Actually, Mark made a slight error here. Those two vectors give you a basis of the null space of the matrix. You're actually looking for a basis of the column space of the matrix. You can identify which of the original vectors form such a basis by locating where the pivots are in the reduced matrix. In this case, they're in the first two columns, so v₁ and v₂ would be the basis you're looking for.

 

[M55ikael]

Actually, Mark made a slight error here. Those two vectors give you a basis of the null space of the matrix. You're actually looking for a basis of the column space of the matrix. You can identify which of the original vectors form such a basis by locating where the pivots are in the reduced matrix. In this case, they're in the first two columns, so v₁ and v₂ would be the basis you're looking for.

What's a pivot?

 

[vela]

A pivot is the leading 1 in a row after the matrix has been reduced to row-echelon form.

 

[M55ikael]

A pivot is the leading 1 in a row after the matrix has been reduced to row-echelon form.

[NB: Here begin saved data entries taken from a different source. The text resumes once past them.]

import Mathlib
import Literature.Analysis.FluidPDE.TypeIAncientMild
import Literature.Analysis.FluidPDE.OseenBallAverageMomentum
import Summits.NavierStokesRegularity.NavierStokesRegularity.Theses.SymmetryModuliCount
import Summits.NavierStokesRegularity.NavierStokesRegularity.Theorems.ScenarioCensusRowA7h
import HarnessLib

/-!
# Census rows A7st / A7uv (stratified / uniform vertical velocity, KNSS-gauge Type-I ancient) — part 1/2: cells, rows, lattice, F1 flux lemma

Re-homed for the scenario census (typer seat ns-census-typer-1 g5; lead g7 MINT INTENT addendum A7st 17:28Z [2/2], OFFER 17:30Z) from
ns-idea-2 g10/g11's LINE «strat-drift» REV 4 (`pub/ideators/ns-idea-2/lines/strat-drift/line-strat-drift.lean`, sha16 d45f1cf91f78b2fd, 530 l.,
SORRY-FREE; crit RE-STAMPs REV 2/3; lit §21.15 NOT IN PRINT), in two files for the 400-line rule: `ScenarioCensusRowA7stFlux` (§1–§3a: the
cells `IsVertStratified` / `IsUniformVertical`, rows `Row_A7st` / `Row_A7uv`, lattice to A7h, F1 `FluxLemma` PROVED via `uniform_of_stratified`)
→ `ScenarioCensusRowA7st` (§3b–§4: D1 `DriftConstancy` / D1L `DriftConstancyL` PROVED via `meanDrift_holds` — KNSS 2009 §4 «the Oseen–Duhamel
term does not see constants», tree `OseenBallAverageMomentum` — compositions, `row_A7st_holds`, `row_A7uv_holds`; census keys).  Lean text
verbatim in namespace `…Theorems.ScenarioCensus.StratDrift` (the line's `…Lines.StratDrift` re-homed; `R3` notation spelled out; the `stub_*` aliases dropped (the (L′) bridge
`row_A7st_of_typeIAncientLiouville` kept, lead 17:31Z); docstrings added where missing).

No census value is asserted here (the lead books A7st / A7uv); NS regularity is NOT proved; (L′), A1, A2 stay OPEN; no summit statement
is proved by this file.
-/

noncomputable section

set_option linter.unusedVariables false
set_option linter.style.longLine false
set_option linter.dupNamespace false

namespace Summit.NavierStokesRegularity.NavierStokesRegularity.Theorems.ScenarioCensus.StratDrift

open Set Function Filter Topology MeasureTheory
open scoped Interval
open Literature.Analysis Literature.Analysis.FluidPDE
open Summit.NavierStokesRegularity.NavierStokesRegularity
open Summit.NavierStokesRegularity.NavierStokesRegularity.Theorems.ScenarioCensus
open Summit.NavierStokesRegularity.NavierStokesRegularity.Theorems.ScenarioCensus.HorizontalMeter (IsHorizontalValued)


/-! ## 1. The cells -/

/-- STRATIFIED vertical velocity: `u₃(t,x)` depends only on `(t, x₃)`. -/
def IsVertStratified (u : ℝ → (EuclideanSpace ℝ (Fin 3)) → (EuclideanSpace ℝ (Fin 3))) : Prop :=
  ∀ t < 0, ∀ x y : (EuclideanSpace ℝ (Fin 3)), x 2 = y 2 → u t x 2 = u t y 2

/-- UNIFORM vertical drift: `u₃(t,·)` is spatially constant for each `t < 0`. -/
def IsUniformVertical (u : ℝ → (EuclideanSpace ℝ (Fin 3)) → (EuclideanSpace ℝ (Fin 3))) : Prop :=
  ∀ t < 0, ∀ x y : (EuclideanSpace ℝ (Fin 3)), u t x 2 = u t y 2

/-- Uniform vertical drift is stratified. -/
theorem isVertStratified_of_isUniformVertical {u : ℝ → (EuclideanSpace ℝ (Fin 3)) → (EuclideanSpace ℝ (Fin 3))} (h : IsUniformVertical u) :
    IsVertStratified u := fun t ht x y _ => h t ht x y

/-- Horizontal-valued fields have uniform (zero) vertical drift. -/
theorem isUniformVertical_of_isHorizontalValued {u : ℝ → (EuclideanSpace ℝ (Fin 3)) → (EuclideanSpace ℝ (Fin 3))} (h : IsHorizontalValued u) :
    IsUniformVertical u := fun t ht x y => by rw [h t ht x, h t ht y]

/-- **Row A7st** (proposed): the stratified-vertical-velocity cell of the genuine KNSS-gauge Type-I ancient class is `{0}`. -/
def Row_A7st : Prop :=
  ∀ (C : ℝ) (u : ℝ → (EuclideanSpace ℝ (Fin 3)) → (EuclideanSpace ℝ (Fin 3))), IsTypeIAncientMild C u → IsVertStratified u → ∀ t < 0, ∀ x, u t x = 0

/-- **Row A7uv** (proposed sub-row): the uniform-vertical-drift cell is `{0}`. -/
def Row_A7uv : Prop :=
  ∀ (C : ℝ) (u : ℝ → (EuclideanSpace ℝ (Fin 3)) → (EuclideanSpace ℝ (Fin 3))), IsTypeIAncientMild C u → IsUniformVertical u → ∀ t < 0, ∀ x, u t x = 0

/-! ## 2. Lattice placement (PROVED) -/

/-- Lattice: A7st ⇒ A7uv. -/
theorem row_A7uv_of_row_A7st (h : Row_A7st) : Row_A7uv :=
  fun C u hu hv => h C u hu (isVertStratified_of_isUniformVertical hv)

/-- Lattice: A7uv ⇒ A7h. -/
theorem row_A7h_of_row_A7uv (h : Row_A7uv) : Row_A7h :=
  fun C u hu hh => h C u hu (isUniformVertical_of_isHorizontalValued hh)


/-- Bridge BY NAME from the A-block hard core (L′) = `Theses.SymmetryModuliCount.TypeIAncientLiouville` (zero movement on (L′)). -/
theorem row_A7st_of_typeIAncientLiouville (h : Theses.SymmetryModuliCount.TypeIAncientLiouville) : Row_A7st :=
  fun C u hu _ => h C u (isTypeIAncientMild_iff.1 hu)

/-! ## 3. Obligations -/

/-- **F1 `FluxLemma`** (obligation; elementary vector calculus, S/M-sized in Lean — Fubini on a square + FTC): for a
KNSS-gauge Type-I ancient field with stratified vertical velocity, `u₃(t,·)` is spatially CONSTANT.  Mechanism: on the
plane `{x₃ = h}` the planar divergence `∂₁u₁ + ∂₂u₂ = −w′(h)` is constant; integrating over `[−R,R]²` and using
`sup|u(t)| ≤ C/√(−t)` gives `|w′(h)|·4R² ≤ 8R·C/√(−t)` for every `R`, so `w′ ≡ 0`.  Why it might fail: only by
mis-typing (it uses just smooth + bounded + divergence-free slices).  Source: folklore (flux / divergence theorem);
cf. KNSS 2009 §5 (arXiv:0709.3599) for the 2D reductions. -/
def FluxLemma : Prop :=
  ∀ (C : ℝ) (u : ℝ → (EuclideanSpace ℝ (Fin 3)) → (EuclideanSpace ℝ (Fin 3))), IsTypeIAncientMild C u → IsVertStratified u → IsUniformVertical u

/-- **Pure-calculus core of F1** (PROVED, REV 2): a `C¹` field `v : (EuclideanSpace ℝ (Fin 3)) → (EuclideanSpace ℝ (Fin 3))`, bounded, divergence-free, whose third
component is stratified (`x₂ = y₂ ⇒ v₂ x = v₂ y`, coordinates `0,1,2`), has spatially CONSTANT third component.
Proof: `div v = ∂₀v₀ + ∂₁v₁ + ∂₂v₂` (`divergence_eq_sum_inner_fderiv`); `∂₂v₂` depends only on the height; Green's
formula on the square `[-R,R]²` of the plane `{x₂ = h}` (Mathlib `integral2_divergence_prod_of_hasFDerivAt`) gives
`4R²·|∂₂v₂(h)| ≤ 8R·B`, so `∂₂v₂ ≡ 0`; then `v₂` is constant along `e₂` (`is_const_of_deriv_eq_zero`) and stratified,
hence constant. [folklore: flux / divergence theorem] -/
theorem uniform_of_stratified {v : (EuclideanSpace ℝ (Fin 3)) → (EuclideanSpace ℝ (Fin 3))} {B : ℝ} (hcd : ContDiff ℝ 1 v)
    (hB : ∀ x, ‖v x‖ ≤ B) (hdiv : ∀ x, VectorCalculus.divergence v x = 0)
    (hstrat : ∀ x y : (EuclideanSpace ℝ (Fin 3)), x 2 = y 2 → v x 2 = v y 2) :
    ∀ x y : (EuclideanSpace ℝ (Fin 3)), v x 2 = v y 2 := by
  -- basis vectors and regularity
  set e : Fin 3 → (EuclideanSpace ℝ (Fin 3)) := fun i => EuclideanSpace.single i (1 : ℝ) with he
  have hdiff : Differentiable ℝ v := hcd.differentiable one_ne_zero
  have hvc : Continuous v := hcd.continuous
  have he_apply : ∀ (i j : Fin 3) (c : ℝ), (c • e i) j = if j = i then c else 0 := by
    intro i j c
    simp [he]
  -- (1) `div v = ∂₀v₀ + ∂₁v₁ + ∂₂v₂ = 0`
  have hsum : ∀ x, (fderiv ℝ v x (e 0)) 0 + (fderiv ℝ v x (e 1)) 1 + (fderiv ℝ v x (e 2)) 2 = 0 := by
    intro x
    have h := hdiv x
    rw [divergence_eq_sum_inner_fderiv (EuclideanSpace.basisFun (Fin 3) ℝ)] at h
    simpa [Fin.sum_univ_three, EuclideanSpace.basisFun_apply, EuclideanSpace.inner_single_left,
      he] using h
  -- (2) the line derivative of `v₂` along `e 2`
  have hline : ∀ (x : (EuclideanSpace ℝ (Fin 3))) (s₀ : ℝ),
      HasDerivAt (fun s : ℝ => v (x + s • e 2) 2) ((fderiv ℝ v (x + s₀ • e 2) (e 2)) 2) s₀ := by
    intro x s₀
    have h1 : HasDerivAt (fun s : ℝ => x + s • e 2) (e 2) s₀ := by
      simpa using ((hasDerivAt_id s₀).smul_const (e 2)).const_add x
    have h2 : HasDerivAt (fun s : ℝ => v (x + s • e 2)) (fderiv ℝ v (x + s₀ • e 2) (e 2)) s₀ :=
      (hdiff (x + s₀ • e 2)).hasFDerivAt.comp_hasDerivAt s₀ h1
    have h3 := (EuclideanSpace.proj (2 : Fin 3)).hasFDerivAt.comp_hasDerivAt s₀ h2
    simpa [Function.comp_def] using h3
  -- (3) `∂₂v₂` depends only on the height
  have hD22 : ∀ x y : (EuclideanSpace ℝ (Fin 3)), x 2 = y 2 → (fderiv ℝ v x (e 2)) 2 = (fderiv ℝ v y (e 2)) 2 := by
    intro x y hxy
    have hfun : (fun s : ℝ => v (x + s • e 2) 2) = fun s => v (y + s • e 2) 2 := by
      funext s
      apply hstrat
      simp [he_apply, hxy]
    have hx := (hline x 0).deriv
    have hy := (hline y 0).deriv
    rw [hfun] at hx
    simp only [zero_smul, add_zero] at hx hy
    rw [← hx, ← hy]
  -- (4) the flux identity on squares forces `∂₂v₂ ≡ 0`
  have hB0 : 0 ≤ B := (norm_nonneg _).trans (hB 0)
  have hcomp_le : ∀ (x : (EuclideanSpace ℝ (Fin 3))) (i : Fin 3), |v x i| ≤ B := fun x i =>
    ((Real.norm_eq_abs _).symm.le.trans (PiLp.norm_apply_le (v x) i)).trans (hB x)
  have hzero : ∀ z : (EuclideanSpace ℝ (Fin 3)), (fderiv ℝ v z (e 2)) 2 = 0 := by
    intro z
    set α : ℝ := (fderiv ℝ v z (e 2)) 2 with hα
    set h : ℝ := z 2 with hh
    -- the affine chart of the plane `{x₂ = h}`
    set Q : ℝ × ℝ → (EuclideanSpace ℝ (Fin 3)) := fun p => p.1 • e 0 + p.2 • e 1 + h • e 2 with hQ
    have hQ2 : ∀ p, Q p 2 = h := by intro p; simp [hQ, he_apply]
    have hQc : Continuous Q := by
      simp only [hQ]; fun_prop
    set L : ℝ × ℝ →L[ℝ] (EuclideanSpace ℝ (Fin 3)) :=
      (ContinuousLinearMap.fst ℝ ℝ ℝ).smulRight (e 0) + (ContinuousLinearMap.snd ℝ ℝ ℝ).smulRight (e 1)
      with hL
    have hQd : ∀ p, HasFDerivAt Q L p := fun p =>
      ((hasFDerivAt_fst.smul_const (e 0)).add (hasFDerivAt_snd.smul_const (e 1))).add_const (h • e 2)
    set f : ℝ × ℝ → ℝ := fun p => v (Q p) 0 with hf
    set g : ℝ × ℝ → ℝ := fun p => v (Q p) 1 with hg
    set f' : ℝ × ℝ → ℝ × ℝ →L[ℝ] ℝ :=
      fun p => (EuclideanSpace.proj (0 : Fin 3)).comp ((fderiv ℝ v (Q p)).comp L) with hf'
    set g' : ℝ × ℝ → ℝ × ℝ →L[ℝ] ℝ :=
      fun p => (EuclideanSpace.proj (1 : Fin 3)).comp ((fderiv ℝ v (Q p)).comp L) with hg'
    have Hf : ∀ p, HasFDerivAt f (f' p) p := by
      intro p
      have H := (EuclideanSpace.proj (𝕜 := ℝ) (0 : Fin 3)).hasFDerivAt.comp p
        ((hdiff (Q p)).hasFDerivAt.comp p (hQd p))
      simpa [hf, hf', Function.comp_def] using H
    have Hg : ∀ p, HasFDerivAt g (g' p) p := by
      intro p
      have H := (EuclideanSpace.proj (𝕜 := ℝ) (1 : Fin 3)).hasFDerivAt.comp p
        ((hdiff (Q p)).hasFDerivAt.comp p (hQd p))
      simpa [hg, hg', Function.comp_def] using H
    have hfc : Continuous f := (EuclideanSpace.proj (0 : Fin 3)).continuous.comp (hvc.comp hQc)
    have hgc : Continuous g := (EuclideanSpace.proj (1 : Fin 3)).continuous.comp (hvc.comp hQc)
    have hL10 : L (1, 0) = e 0 := by simp [hL]
    have hL01 : L (0, 1) = e 1 := by simp [hL]
    have key : ∀ p, f' p (1, 0) + g' p (0, 1) = -α := by
      intro p
      have h1 : f' p (1, 0) = (fderiv ℝ v (Q p) (e 0)) 0 := by
        simp only [hf', ContinuousLinearMap.comp_apply, hL10]; rfl
      have h2 : g' p (0, 1) = (fderiv ℝ v (Q p) (e 1)) 1 := by
        simp only [hg', ContinuousLinearMap.comp_apply, hL01]; rfl
      have h3 := hsum (Q p)
      have h4 : (fderiv ℝ v (Q p) (e 2)) 2 = α := hD22 (Q p) z (by rw [hQ2, hh])
      rw [h1, h2]; linarith
    have hkeyfun : (fun p => f' p (1, 0) + g' p (0, 1)) = fun _ => -α := funext key
    -- Green's formula on the square `[-R, R]²`
    have hflux : ∀ R : ℝ, 0 < R → 4 * R ^ 2 * |α| ≤ 8 * R * B := by
      intro R hR
      have Hi : IntegrableOn (fun p => f' p (1, 0) + g' p (0, 1))
          ([[-R, R]] ×ˢ [[-R, R]]) volume := by
        rw [hkeyfun]
        exact continuousOn_const.integrableOn_compact (isCompact_uIcc.prod isCompact_uIcc)
      have hG := MeasureTheory.integral2_divergence_prod_of_hasFDerivAt f g f' g' (-R) (-R) R R
        hfc.continuousOn hgc.continuousOn (fun p _ => Hf p) (fun p _ => Hg p) Hi
      have hlhs : (∫ x in (-R)..R, ∫ y in (-R)..R, f' (x, y) (1, 0) + g' (x, y) (0, 1))
          = -(4 * R ^ 2 * α) := by
        simp_rw [key, intervalIntegral.integral_const, smul_eq_mul]; ring
      have hbd : ∀ (w : ℝ → ℝ), (∀ s, |w s| ≤ B) → |∫ s in (-R)..R, w s| ≤ 2 * R * B := by
        intro w hw
        have := intervalIntegral.norm_integral_le_of_norm_le_const (a := -R) (b := R) (C := B)
          (f := w) (fun s _ => by simpa [Real.norm_eq_abs] using hw s)
        rw [Real.norm_eq_abs] at this
        calc |∫ s in (-R)..R, w s| ≤ B * |R - -R| := this
          _ = 2 * R * B := by rw [sub_neg_eq_add, abs_of_pos (by linarith)]; ring
      have b1 := hbd (fun x => g (x, R)) (fun s => hcomp_le _ 1)
      have b2 := hbd (fun x => g (x, -R)) (fun s => hcomp_le _ 1)
      have b3 := hbd (fun y => f (R, y)) (fun s => hcomp_le _ 0)
      have b4 := hbd (fun y => f (-R, y)) (fun s => hcomp_le _ 0)
      rw [hlhs] at hG
      have habs : |-(4 * R ^ 2 * α)| ≤ 8 * R * B := by
        rw [hG]
        calc |(((∫ x in (-R)..R, g (x, R)) - ∫ x in (-R)..R, g (x, -R)) + ∫ y in (-R)..R, f (R, y)) -
              ∫ y in (-R)..R, f (-R, y)|
            ≤ |∫ x in (-R)..R, g (x, R)| + |∫ x in (-R)..R, g (x, -R)| + |∫ y in (-R)..R, f (R, y)| +
              |∫ y in (-R)..R, f (-R, y)| := by
              refine (abs_sub _ _).trans ?_
              refine add_le_add ((abs_add_le _ _).trans (add_le_add (abs_sub _ _) le_rfl)) le_rfl
          _ ≤ 2 * R * B + 2 * R * B + 2 * R * B + 2 * R * B := by gcongr
          _ = 8 * R * B := by ring
      rw [abs_neg, abs_mul, abs_of_pos (by positivity : (0:ℝ) < 4 * R ^ 2)] at habs
      exact habs
    -- let `R → ∞`
    by_contra hne
    have hapos : 0 < |α| := abs_pos.2 hne
    set R : ℝ := 2 * B / |α| + 1 with hR
    have hRpos : 0 < R := by positivity
    have h1 := hflux R hRpos
    have h2 : R * |α| ≤ 2 * B := by
      have : 4 * R * (R * |α|) ≤ 4 * R * (2 * B) := by nlinarith
      exact le_of_mul_le_mul_left this (by positivity)
    have h3 : R * |α| = 2 * B + |α| := by
      rw [hR]; field_simp
    linarith
  -- (5) `v₂` is constant along `e 2`, hence constant
  set w : ℝ → ℝ := fun s => v ((0 : (EuclideanSpace ℝ (Fin 3))) + s • e 2) 2 with hw
  have hwd : ∀ s, HasDerivAt w 0 s := by
    intro s
    have := hline 0 s
    rwa [hzero] at this
  have hwconst : ∀ a b : ℝ, w a = w b :=
    is_const_of_deriv_eq_zero (fun s => (hwd s).differentiableAt) (fun s => (hwd s).deriv)
  have hvw : ∀ x : (EuclideanSpace ℝ (Fin 3)), v x 2 = w (x 2) := by
    intro x
    apply hstrat
    simp [he_apply]
  intro x y
  rw [hvw x, hvw y, hwconst (x 2) (y 2)]

/-- **F1 PROVED (REV 2)** from the pure-calculus core `uniform_of_stratified` and the tree API of the class
(`contDiff_slice`, `norm_le`, `isDivFree`). -/
theorem fluxLemma_holds : FluxLemma := by
  intro C u hu hv t ht x y
  have hcd : ContDiff ℝ 1 (u t) := (hu.contDiff_slice ht).of_le (by exact_mod_cast le_top)
  exact uniform_of_stratified hcd (fun z => hu.norm_le ht z) (hu.isDivFree ht) (hv t ht) x y


end Summit.NavierStokesRegularity.NavierStokesRegularity.Theorems.ScenarioCensus.StratDrift

end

Are there any proofs? It seems so simple I wonder why it's not mentioned in my book.

 

[M55ikael]

Khanacademy teaches the same method as Vela described here:

I was wondering though, if it's ok for the columns to have constants other than zero above the 1, meaning you would have a row-echelon matrix as opposed to a reduced row-echelon matrix. My logic tells me that the vectors would be linearly independent anyway, so I guess it's ok.

 

[Mark44]

Another way to find a basis for the subspace spanned by the given vectors is to form a matrix with the vectors as columns in the matrix.

After forming the matrix, row-reduce it. If the vectors are linearly independent, the matrix will have no rows that are all zero. If the vectors are linearly dependent, one or more rows in the reduced matrix will consist entirely of zeros. That's what happens in this case: two of the rows have entries that are all zero.

Once the matrix is completely reduced, you can write the system of equations that the reduced matrix represents, and get a basis from the system.

For this problem, the reduced matrix is
\left[ \begin{array}{cccc}1&0&5&-7\\0&1&2&-4\\0&0&0&0\\0&0&0&0\end{array}\right].

The system that this matrix represents is
c_1=-5c_3+7c_4
c_2=-2c_3+4c_4
c_3=1c_3 + 0c_4
c_4=0c_3 + 1c_4

The two basis vectors are the vectors whose entries are the coefficients of c₃ and c₄.

Actually, Mark made a slight error here. Those two vectors give you a basis of the null space of the matrix. You're actually looking for a basis of the column space of the matrix. You can identify which of the original vectors form such a basis by locating where the pivots are in the reduced matrix. In this case, they're in the first two columns, so v₁ and v₂ would be the basis you're looking for.

Vela is right. The two vectors I showed are a basis for the nullspace, which isn't what you're after.

However, the system of equations above (with the c_i's) can be used to get basis vectors for the spanning set. In essence, the row reduction goes back to finding solutions to the equation c₁v₁ + c₂v₂ + c₃v₃ + c₄v₄ = 0, which is what HallsofIvy was saying back in post #3 or so. The v_i's are the vectors we started with.

Since we ended up with a couple of rows of zeros in the row-reduced matrix, the four original vectors aren't linearly independent. Earlier, vela showed that two vectors would suffice to span the subspace spanned by the four given vectors.

If you look at the equations for c_i that I gave, you can see that all four constants depend on c₃ and/or c₄. If you arbitrarily set c₃ to 1 and c₄ to 0, you can see that c₁ = -5 and c₂ = -2. This means that -5v₁ -2v₂ + 1v₃ = 0, so you can solve for v₃ as a linear combination of v₁ and v₂.

Now, if you set c₃ to 0 and c₄ to 1, you can see that c₁ = 7 and c₂ = 4. This means that 7v₁ + 4v₂ + 1v₄ = 0, so you can solve for v₄ as a linear combination of v₁ and v₂.

Since both v₃ and v₄ are linear combinations of the other two vectors, we can discard them, leaving us with v₁ and v₂. These vectors span the space spanned by all four vectors, and they are linearly independent (by inspection - neither is a multiple of the other), so they are a basis for the subset of R⁴ spanned by the original four vectors.